There is a very active movement, sometimes called the LAN Initiative, in the utility industry to develop a common, high-speed protocol for all uses within and between substations. There are two major objectives of this work. The first is to define a LAN that can transmit about 70 protective device commands between substation elements in less than one-fourth cycle, in addition to all of the other data traffic that might exist. The second is to define structured elements of a protocol such that devices and data are self-identifying, so that the concept of “plug-and-play” becomes a reality.
Substation Automation and Data Volume
Figure 1 illustrates the two connections for a traditional SCADA-RTU data gathering system and for implementation of an IED. The table in Figure 1 indicates the type of data available from each connection.
In addition to real-time data, the IED can provide sets of maximum and minimum values of currents, kW and kvar, consisting of magnitudes, dates and times. Finally, non-real-time data available includes up to 32 fault records, 128 operations records, 3,840 load profile records and over 14,000 waveform samples. Considering real-time values only, the numbers in Table 1 would apply to a 10-feeder substation, not even counting incoming lines or transformers. Even by ignoring all other data, the potential data to be transmitted and the SCADA database are at least 10 times larger when IEDs are used as the data source.

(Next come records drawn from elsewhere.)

/-! ### The stub -/

/-- **Registered stub `stub_shellMass`** (line `Sketch` of crux stmt-AtomisticToContinuum-9483):
`∫ (#particles in the b-layer) |Ψ|² ≤ (b²/2) ∫ |∇Ψ|²` for every Dirichlet trial state of `Λ_L^N`,
`0 < b`, `2b ≤ L`. [folklore] -/
theorem stub_shellMass :
    ∀ (N : ℕ) (L b : ℝ), 0 < b → 2 * b ≤ L → ∀ Ψ : TrialState N L,
      ∫⁻ X, (∑ i : Fin N, Set.indicator {x : Space | ∃ k : Fin 3, x k < b ∨ L - b < x k}
          (fun _ => (1 : ℝ≥0∞)) (X i)) * (‖Ψ.ψ X‖₊ : ℝ≥0∞) ^ 2 ≤
        ENNReal.ofReal (b ^ 2 / 2) * ∫⁻ X, kineticDensity Ψ.ψ X := by
  intro N L b hb hbL Ψ
  -- the layer mass in the direction `(i,k)`
  set F : Fin N → Fin 3 → Config N → ℝ≥0∞ := fun i k X =>
    {Y : Config N | 0 < Y i k ∧ Y i k < L ∧ (Y i k < b ∨ L - b < Y i k)}.indicator
      (fun Y => (‖Ψ.ψ Y‖₊ : ℝ≥0∞) ^ 2) X with hF
  have hcont : ∀ (i : Fin N) (k : Fin 3), Continuous fun X : Config N => X i k := by
    intro i k; fun_prop
  have hΨm : Measurable fun Y => (‖Ψ.ψ Y‖₊ : ℝ≥0∞) ^ 2 :=
    (Ψ.contDiff.continuous.measurable.nnnorm.coe_nnreal_ennreal).pow_const 2
  have hFm : ∀ (i : Fin N) (k : Fin 3), Measurable (F i k) := fun i k =>
    hΨm.indicator ((measurableSet_layer L b).preimage (hcont i k).measurable)
  have hdm : ∀ (i : Fin N) (k : Fin 3), Measurable fun X : Config N =>
      (‖fderiv ℝ Ψ.ψ X (Pi.single i (EuclideanSpace.single k (1 : ℝ)))‖₊ : ℝ≥0∞) ^ 2 :=
    fun i k => (((Ψ.contDiff.continuous_fderiv one_ne_zero).clm_apply
      continuous_const).measurable.nnnorm.coe_nnreal_ennreal).pow_const 2
  -- pointwise: a particle in the layer of the box is in the layer of some coordinate
  have hpt : ∀ X : Config N,
      (∑ i : Fin N, Set.indicator {x : Space | ∃ k : Fin 3, x k < b ∨ L - b < x k}
          (fun _ => (1 : ℝ≥0∞)) (X i)) * (‖Ψ.ψ X‖₊ : ℝ≥0∞) ^ 2 ≤
        ∑ i : Fin N, ∑ k : Fin 3, F i k X := by
    intro X
    by_cases hX : X ∈ boxN N L
    · rw [Finset.sum_mul]
      refine Finset.sum_le_sum fun i _ => ?_
      by_cases hi : X i ∈ {x : Space | ∃ k : Fin 3, x k < b ∨ L - b < x k}
      · obtain ⟨k, hk⟩ : ∃ k : Fin 3, X i k < b ∨ L - b < X i k := id hi
        have hmem : X ∈ {Y : Config N | 0 < Y i k ∧ Y i k < L ∧ (Y i k < b ∨ L - b < Y i k)} :=
          ⟨(hX i k).1, (hX i k).2, hk⟩
        have hFX : F i k X = (‖Ψ.ψ X‖₊ : ℝ≥0∞) ^ 2 := by
          simp only [hF, Set.indicator_of_mem hmem]
        calc Set.indicator {x : Space | ∃ k : Fin 3, x k < b ∨ L - b < x k}
              (fun _ => (1 : ℝ≥0∞)) (X i) * (‖Ψ.ψ X‖₊ : ℝ≥0∞) ^ 2
            = F i k X := by rw [Set.indicator_of_mem hi, one_mul, hFX]
          _ ≤ ∑ k : Fin 3, F i k X :=
              Finset.single_le_sum (f := fun k => F i k X) (fun k _ => zero_le) (Finset.mem_univ k)
      · rw [Set.indicator_of_notMem hi, zero_mul]
        exact zero_le
    · rw [Ψ.eq_zero X hX]
      simp
  calc ∫⁻ X, (∑ i : Fin N, Set.indicator {x : Space | ∃ k : Fin 3, x k < b ∨ L - b < x k}
          (fun _ => (1 : ℝ≥0∞)) (X i)) * (‖Ψ.ψ X‖₊ : ℝ≥0∞) ^ 2
      ≤ ∫⁻ X, ∑ i : Fin N, ∑ k : Fin 3, F i k X := lintegral_mono hpt
    _ = ∑ i : Fin N, ∑ k : Fin 3, ∫⁻ X, F i k X := by
        rw [lintegral_finsetSum _ fun i _ => Finset.measurable_sum _ fun k _ => hFm i k]
        exact Finset.sum_congr rfl fun i _ => lintegral_finsetSum _ fun k _ => hFm i k
    _ ≤ ∑ i : Fin N, ∑ k : Fin 3, ENNReal.ofReal (b ^ 2 / 2) *
          ∫⁻ X, (‖fderiv ℝ Ψ.ψ X (Pi.single i (EuclideanSpace.single k (1 : ℝ)))‖₊ :
            ℝ≥0∞) ^ 2 :=
        Finset.sum_le_sum fun i _ => Finset.sum_le_sum fun k _ =>
          lintegral_indicator_layer_le hb hbL Ψ i k fun X t => apply_add_smul_single X t i k
    _ = ENNReal.ofReal (b ^ 2 / 2) * ∫⁻ X, kineticDensity Ψ.ψ X := by
        simp only [kineticDensity]
        rw [lintegral_finsetSum _ fun i _ => Finset.measurable_sum _ fun k _ => hdm i k,
          Finset.mul_sum]
        refine Finset.sum_congr rfl fun i _ => ?_
        rw [lintegral_finsetSum _ fun k _ => hdm i k, Finset.mul_sum]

It is standard practice to perform a detailed end-to-end check to verify that all variables in the SCADA database are correctly linked to displays, have the correct limits and that the correct substation devices operate when selected by the dispatcher. Typical test techniques involve a technician at the substation causing a specified value to be transmitted to the SCADA master station. The complexities of getting an IED to generate the desired test result, especially in light of the increased amount of data, requires a different method for performing the tests. New IEDs will allow a technician, or a remote program, to inject a numerical value into the communications registers of the IED, and that value is then transmitted to the SCADA master. Using these techniques will make it possible to check out the SCADA database in a rapid and efficient manner.
It`s Not All Bad News!
There has to be a purpose and objective behind all the effort to utilize the increased data. Typically, more data allows the application programs to be more accurate in their results. This is not only desirable, it may be essential, in order to cope with the problems associated with open access and open wheeling. Utilities should be able to do a more precise job of contingency selection and evaluation. Contingency avoidance techniques can be optimized for minimum cost or risk. The contingency analysis program could include remedial action recommendations as part of the solution. New techniques may make real-time voltage and system stability calculations a reality.
Finally, the advent of IEDs makes the goal of corporate-wide access to data a reality. New methods for accessing this data appear to be moving towards the web browser techniques. The only serious problem is that of secure access. If access to the IED database is via a SA system, firewalls and other security techniques can be incorporated into the SA system to provide a good level of security.
William Ackerman has over 30 years experience as a supplier and a user of SCADA, EMS, DMS and substation automation systems. He is currently ABB Power T&D Company, Power Automation & Protection Division`s substation automation systems manager.